The Greatest Movie Scene Of The Year Is For Sure Ralph Fiennes Rocking Out To Iron Maiden's Number Of The Beast In 28 Years Later: The Bone Temple
26 days ago
Leave it to heavy metal to steal the loudest moment in a post-apocalyptic nightmare.
In 28 Years Later: The Bone Temple, the most pulse-pounding sequence doesn’t come from a swarm of undead or a desperate chase through ruined streets. Instead, it erupts when Ralph Fiennes steps into the spotlight and unleashes a gloriously unhinged performance set to The Number of the Beast.
Fiennes plays Dr. Kelson, a seemingly mild-mannered physician hiding in the wreckage of the world. But when survival demands spectacle, subtlety goes out the window. To escape execution, Kelson must convince the cult known as the Jimmys that he is Old Nick himself, Satan incarnate. His audience is led by the chilling Sir Lord Jimmy Crystal, played with snarling menace by Jack O’Connell.
What follows is pure Metal Hammer catnip.
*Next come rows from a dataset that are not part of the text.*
import Summits.KontsevichZagierPeriods.KontsevichZagierPeriods.Theorems.SymplecticScissorsVolumeFormOffPlaneCornerCut

/-!
# `VolumeFormOffPlane` (stmt-KontsevichZagierPeriods-14935) — line `Sketch`,
stub `stub_euclideanCornerCut` (Euclidean corner cut: inclusion–exclusion of translated
orthants under an affine cut)

Additive (Euclidean) twin of `stub_cornerCut`.  For a point `x : Fin d → ℝ` off the walls
`x ι = b ι`, with `a ι ≤ b ι`, and the affine half-space `K = {∑ ι, m ι * y ι < c}`,

`1_{∀ ι, a ι < x ι < b ι ∧ K}(x) = ∑_{S ⊆ Fin d} (-1)^{#S} · 1_{∀ ι, e_S ι < x ι ∧ K}(x)`,

where `e_S ι = b ι` on `S` and `a ι` off `S`.  The combinatorics is the pure-`if` identity
`cc_corner_boole` (product expansion of `∏ ι (1_{a ι < x ι} - 1_{b ι < x ι})`); the common
conjunct `K` is either true (and drops out) or false (and both sides vanish).

Sources: folklore (inclusion–exclusion of translated orthants).
-/

noncomputable section

open MeasureTheory Set
open Literature.NumberTheory.Transcendental

namespace Summit.KontsevichZagierPeriods.SymplecticScissors.LogPolytope

/-- **Euclidean corner cut (inclusion–exclusion of translated orthants).** Off the walls
`x ι = b ι`, with `a ι ≤ b ι`, the indicator of an open box cut by one affine half-space
`∑ ι, m ι * y ι < c` is the alternating sum over `S ⊆ Fin d` of the indicators of the
corner orthants `{e_S < y} ∩ {∑ ι, m ι * y ι < c}` (`e_S ι = b ι` on `S`, `a ι` off `S`):
the product expansion of `∏_ι (1_{a_ι < x_ι} − 1_{b_ι < x_ι})`, the cut being a common
factor. Pure combinatorics. [folklore] -/
theorem stub_euclideanCornerCut : ∀ (d : ℕ) (a b m : Fin d → ℝ) (c : ℝ) (x : Fin d → ℝ),
    (∀ ι, a ι ≤ b ι) → (∀ ι, x ι ≠ b ι) →
    {y : Fin d → ℝ | (∀ ι, a ι < y ι ∧ y ι < b ι) ∧ ∑ ι, m ι * y ι < c}.indicator
        (fun _ => (1 : ℝ)) x =
      ∑ S : Finset (Fin d), (-1 : ℝ) ^ S.card *
        {y : Fin d → ℝ | (∀ ι, (if ι ∈ S then b ι else a ι) < y ι) ∧
            ∑ ι, m ι * y ι < c}.indicator (fun _ => (1 : ℝ)) x := by
  intro d a b m c x hab hxb
  classical
  simp only [Set.indicator_apply, Set.mem_setOf_eq]
  by_cases hK : ∑ ι, m ι * x ι < c
  · simp only [hK, and_true]
    exact cc_corner_boole a b x hab hxb
  · simp only [hK, and_false, if_false, mul_zero, Finset.sum_const_zero]

end Summit.KontsevichZagierPeriods.SymplecticScissors.LogPolytope

end
import Literature.AnabelianGeometry.SemiGraphs.EmbeddingCriterion
import Literature.AnabelianGeometry.SemiGraphs.ImmersionSheets
import Literature.AnabelianGeometry.SemiGraphs.ZariskiMainTheorem

/-!
# Proof of [SemiAnbd] Theorem 1.2 (ii): Zariski's main theorem for semi-graphs, base change

Mochizuki, *Semi-graphs of anabelioids*, Publ. RIMS **42** (2006) 221–322, §1, Theorem 1.2 (ii),
author's manuscript pp. 15–16 [cite: MochizukiSemiAnbd2006, Thm. 1.2(ii) p.15]: for an immersion
`φ : G_A → G_B` of finite semi-graphs "there exists a finite graph-covering `G_B' → G_B` such that the
restriction of the base-changed morphism `φ' : G_A' → G_B'` to each connected component of `G_A'` is
an embedding"; printed proof: "(ii) follows formally from (i) [by taking the finite graph-covering of
(ii) to be a Galois finite graph-covering of `G_B` that dominates the graph-covering of (i)]".

This file DISCHARGES the named fact `SemiGraph.zariskiMainTheorem_baseChange` of
`ZariskiMainTheorem.lean` (statement by abc-iut-L3-t1; "connected component" rendered as "connected
sub-semi-graph of the pull-back").  In place of a Galois closure we use the REGULAR permutation
covering directly: with the sheet data `(d, α, β, σ)` of `φ` (`exists_immersionSheets`), let `G_B'`
have fibre the finite group `P = Perm(Fin d)` with the branch `(b, g)` abutting to `(w, σ_b ∘ g)`.  On
the pull-back `G_A ×_{G_B} G_B'` the *sheet invariant* `q` — `g⁻¹(α v)` at a vertex `(v, (w, g))`,
`g⁻¹(β e)` at an edge or at a branch of `e` — is constant along the barycentric subdivision (this is
the relation `σ_{φ(c)}(β e) = α v`), hence constant on every connected sub-semi-graph `H`; so two
vertices (edges) of `H` over the same vertex (edge) of `G_B'` have the same sheet `g`, hence the same
`α`- (`β`-) label, hence coincide, and the abutment condition of the embedding criterion
(`isEmbedding_of_injective`) follows from the same invariant together with the disjointness of the
`α`- and `β`-labels.  Proof-only (no definitions).
-/

namespace Literature.AnabelianGeometry.SemiGraphs

namespace SemiGraph

open CategoryTheory

universe u

/-- DISCHARGE of `zariskiMainTheorem_baseChange` ([SemiAnbd] Theorem 1.2 (ii)): for an immersion
`φ : G_A → G_B` of finite semi-graphs there is a finite graph-covering `G_B' → G_B` such that the
base change `G_A ×_{G_B} G_B' → G_B'` restricted to any connected sub-semi-graph is an embedding.
[cite: MochizukiSemiAnbd2006, Thm. 1.2(ii) p.15] -/
theorem zariskiMainTheorem_baseChange_holds : zariskiMainTheorem_baseChange.{u} := by
  intro A B φ hA _ hφ
  classical
  obtain ⟨d, α, β, σ, hα, hβ, hαβ, hσv, hσn⟩ := exists_immersionSheets φ hA hφ
  /- (1) the regular permutation covering `B'` of `B`: fibre the group `P = Perm (Fin d)`, the branch
  `(b, g)` abutting to `(w, σ_b * g)` -/
  let B' : SemiGraph.{u} :=
    { Vertex := B.Vertex × Equiv.Perm (Fin d)
      Edge := B.Edge × Equiv.Perm (Fin d)
      Branch := B.Branch × Equiv.Perm (Fin d)
      edgeOf := fun x => (B.edgeOf x.1, x.2)
      abuts := fun x => (B.abuts x.1).map fun w => (w, σ x.1 * x.2)
      two_branches := by
        rintro ⟨e, k⟩
        obtain ⟨b₁, b₂, hne, h₁, h₂, hall⟩ := B.two_branches e
        refine ⟨(b₁, k), (b₂, k), fun h => hne (congrArg Prod.fst h), Prod.ext h₁ rfl,
          Prod.ext h₂ rfl, fun x hx => ?_⟩
        have hx1 : B.edgeOf x.1 = e := congrArg Prod.fst hx
        have hx2 : x.2 = k := congrArg Prod.snd hx
        rcases hall x.1 hx1 with h | h
        · exact Or.inl (Prod.ext h hx2)
        · exact Or.inr (Prod.ext h hx2) }
  have habuts : ∀ (x : B.Branch × Equiv.Perm (Fin d)) (y : B.Vertex × Equiv.Perm (Fin d)),
      B'.abuts x = some y ↔ B.abuts x.1 = some y.1 ∧ σ x.1 * x.2 = y.2 := by
    intro x y
    change (B.abuts x.1).map _ = some y ↔ _
    cases B.abuts x.1 with
    | none => simp
    | some w =>
      simp only [Option.map_some, Option.some.injEq]
      constructor
      · rintro rfl
        exact ⟨rfl, rfl⟩
      · rintro ⟨h1, h2⟩
        exact Prod.ext h1 h2
  /- (2) the projection `π : B' → B` is a finite graph-covering -/
  let π : B' ⟶ B :=
    { vertexMap := Prod.fst
      edgeMap := Prod.fst
      branchMap := Prod.fst
      edgeOf_branchMap := fun _ => rfl
      branchMap_injOn := fun x y he h => Prod.ext h (by
        have h2 := congrArg Prod.snd he
        exact h2)
      abuts_branchMap := fun x y h => ((habuts x y).1 h).1 }
  have hcov : IsFiniteGraphCovering π := by
    refine ⟨⟨?_, ?_⟩, fun w => ?_, fun e => ?_⟩
    · rintro ⟨e, k⟩
      change B.vertCard e = B'.vertCard (e, k)
      refine Nat.card_congr
        { toFun := fun b => ⟨(b.1, k), Prod.ext b.2.1 rfl, by
            change ((B.abuts b.1).map _).isSome = true
            rw [Option.isSome_map]
            exact b.2.2⟩
          invFun := fun y => ⟨y.1.1, congrArg Prod.fst y.2.1, by
            have h := y.2.2
            change ((B.abuts y.1.1).map _).isSome = true at h
            rwa [Option.isSome_map] at h⟩
          left_inv := fun b => rfl
          right_inv := fun y => Subtype.ext (Prod.ext rfl (congrArg Prod.snd y.2.1).symm) }
    · rintro ⟨w, k⟩
      constructor
      · rintro ⟨x, hx⟩ ⟨x', hx'⟩ h
        have hb : x.1 = x'.1 := congrArg Subtype.val h
        obtain ⟨-, hk⟩ := (habuts x (w, k)).1 hx
        obtain ⟨-, hk'⟩ := (habuts x' (w, k)).1 hx'
        apply Subtype.ext
        refine Prod.ext hb (mul_left_cancel (a := σ x.1) ?_)
        rw [hk, ← hk', hb]
      · rintro ⟨b, hb⟩
        exact ⟨⟨(b, (σ b)⁻¹ * k), (habuts _ (w, k)).2 ⟨hb, mul_inv_cancel_left _ _⟩⟩, rfl⟩
    · exact Finite.of_injective (fun x : {x : B.Vertex × Equiv.Perm (Fin d) // x.1 = w} => x.1.2)
        fun x y h => Subtype.ext (Prod.ext (x.2.trans y.2.symm) h)
    · exact Finite.of_injective (fun x : {x : B.Edge × Equiv.Perm (Fin d) // x.1 = e} => x.1.2)
        fun x y h => Subtype.ext (Prod.ext (x.2.trans y.2.symm) h)
  refine ⟨B', π, hcov, fun H hH => ?_⟩
  /- (3) the sheet invariant on the nodes of a sub-semi-graph `H` of the pull-back -/
  let q : H.toSemiGraph.Node → Fin d := fun x =>
    match x with
    | Sum.inl x => x.1.1.2.2.symm (α x.1.1.1)
    | Sum.inr (Sum.inl y) => y.1.1.2.2.symm (β y.1.1.1)
    | Sum.inr (Sum.inr z) => z.1.1.2.2.symm (β (A.edgeOf z.1.1.1))
  -- the relation `σ_{φ c} (β e_c) = α v` makes `q` constant along the subdivision
  have hstep : ∀ a b : H.toSemiGraph.Node, H.toSemiGraph.NodeRel a b → q a = q b := by
    intro a b hr
    cases hr with
    | edge_branch z => rfl
    | branch_vertex z x h =>
      have hQ := H.ι.abuts_branchMap z x h
      have hAv : A.abuts z.1.1.1 = some x.1.1.1 := (pullback.fst φ π).abuts_branchMap z.1 x.1 hQ
      have hBv : B'.abuts z.1.1.2 = some x.1.1.2 := (pullback.snd φ π).abuts_branchMap z.1 x.1 hQ
      obtain ⟨-, hg⟩ := (habuts _ _).1 hBv
      have hb : φ.branchMap z.1.1.1 = z.1.1.2.1 := z.1.2
      have key : σ z.1.1.2.1 (β (A.edgeOf z.1.1.1)) = α x.1.1.1 := by
        rw [← hb]
        exact hσv _ _ hAv
      change z.1.1.2.2.symm (β (A.edgeOf z.1.1.1)) = x.1.1.2.2.symm (α x.1.1.1)
      rw [← hg, ← key]
      change _ = z.1.1.2.2.symm ((σ z.1.1.2.1).symm (σ z.1.1.2.1 (β (A.edgeOf z.1.1.1))))
      rw [Equiv.symm_apply_apply]
  have hq : ∀ a b : H.toSemiGraph.Node, q a = q b := by
    intro a b
    obtain ⟨w⟩ := hH.connected a b
    induction w with
    | nil => rfl
    | cons hadj _ ih =>
      refine Eq.trans ?_ ih
      rcases (SimpleGraph.fromRel_adj _ _ _).1 hadj with ⟨-, hr | hr⟩
      · exact hstep _ _ hr
      · exact (hstep _ _ hr).symm
  /- (4) the embedding criterion for `H → B'` -/
  refine isEmbedding_of_injective _ (fun x y h => ?_) (fun x y h => ?_) (fun z x h => ?_)
  · -- vertices of `H` over the same vertex of `B'` coincide
    change x.1.1.2 = y.1.1.2 at h
    have hxy := hq (Sum.inl x) (Sum.inl y)
    change x.1.1.2.2.symm (α x.1.1.1) = y.1.1.2.2.symm (α y.1.1.1) at hxy
    rw [h] at hxy
    have hv : x.1.1.1 = y.1.1.1 := hα (y.1.1.2.2.symm.injective hxy)
    exact Subtype.ext (Subtype.ext (Prod.ext hv h))
  · -- edges of `H` over the same edge of `B'` coincide
    change x.1.1.2 = y.1.1.2 at h
    have hxy := hq (Sum.inr (Sum.inl x)) (Sum.inr (Sum.inl y))
    change x.1.1.2.2.symm (β x.1.1.1) = y.1.1.2.2.symm (β y.1.1.1) at hxy
    rw [h] at hxy
    have he : x.1.1.1 = y.1.1.1 := hβ (y.1.1.2.2.symm.injective hxy)
    exact Subtype.ext (Subtype.ext (Prod.ext he h))
  · -- abutment is reflected
    change B'.abuts z.1.1.2 = some x.1.1.2 at h
    obtain ⟨hBw, hg⟩ := (habuts _ _).1 h
    have hb : φ.branchMap z.1.1.1 = z.1.1.2.1 := z.1.2
    have hzx := hq (Sum.inr (Sum.inr z)) (Sum.inl x)
    change z.1.1.2.2.symm (β (A.edgeOf z.1.1.1)) = x.1.1.2.2.symm (α x.1.1.1) at hzx
    rw [← hg] at hzx
    change _ = z.1.1.2.2.symm ((σ z.1.1.2.1).symm (α x.1.1.1)) at hzx
    have key : σ z.1.1.2.1 (β (A.edgeOf z.1.1.1)) = α x.1.1.1 := by
      rw [(z.1.1.2.2.symm.injective hzx)]
      exact Equiv.apply_symm_apply _ _
    -- so `z`'s branch abuts in `A`, namely to the vertex of `x`
    cases hc : A.abuts z.1.1.1 with
    | none =>
      rw [← hb, hσn _ hc] at key
      exact absurd key.symm (hαβ _ _)
    | some v =>
      have hv : v = x.1.1.1 := by
        rw [← hb, hσv _ v hc] at key
        exact hα key
      subst hv
      -- the pull-back branch abuts to the pull-back vertex of `x`
      have hQ : (pullback φ π).abuts z.1 = some x.1 := by
        have hvy : φ.vertexMap x.1.1.1 = π.vertexMap x.1.1.2 := x.1.2
        change ((A.abuts z.1.1.1).bind fun v => (B'.abuts z.1.1.2).bind fun v' =>
          if h : φ.vertexMap v = π.vertexMap v' then some ⟨(v, v'), h⟩ else none) = some x.1
        rw [hc, h]
        exact dif_pos hvy
      change ((pullback φ π).abuts z.1).pbind _ = _
      simp only [hQ, Option.pbind_some]
      exact dif_pos x.2

end SemiGraph

end Literature.AnabelianGeometry.SemiGraphs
Against the backdrop of a grotesque temple built from human bones, Kelson cranks the volume and lets Iron Maiden do the heavy lifting. Leather comes out. Fire erupts. The doctor transforms into a hellish frontman, lip-syncing like his life depends on it, because it absolutely does. It’s theater, ritual, and metal gig rolled into one delirious act of defiance.
As if the Maiden anthem weren’t enough, Kelson spikes the moment further by slipping hallucinogenic powder from his medicine cabinet to the cultists, turning the scene into a chemically enhanced inferno. The Jimmys sway, the flames roar, and the line between satanic ritual and underground metal show completely dissolves.
It’s a reminder of heavy metal’s eternal power. When the world ends, when belief systems collapse, when survival hangs by a thread, nothing sells rebellion, fear, and blasphemy quite like a classic Maiden track played at deafening volume.
No zombies required. Just riffs, fire, bones, and a man willing to become the Devil for one perfect song.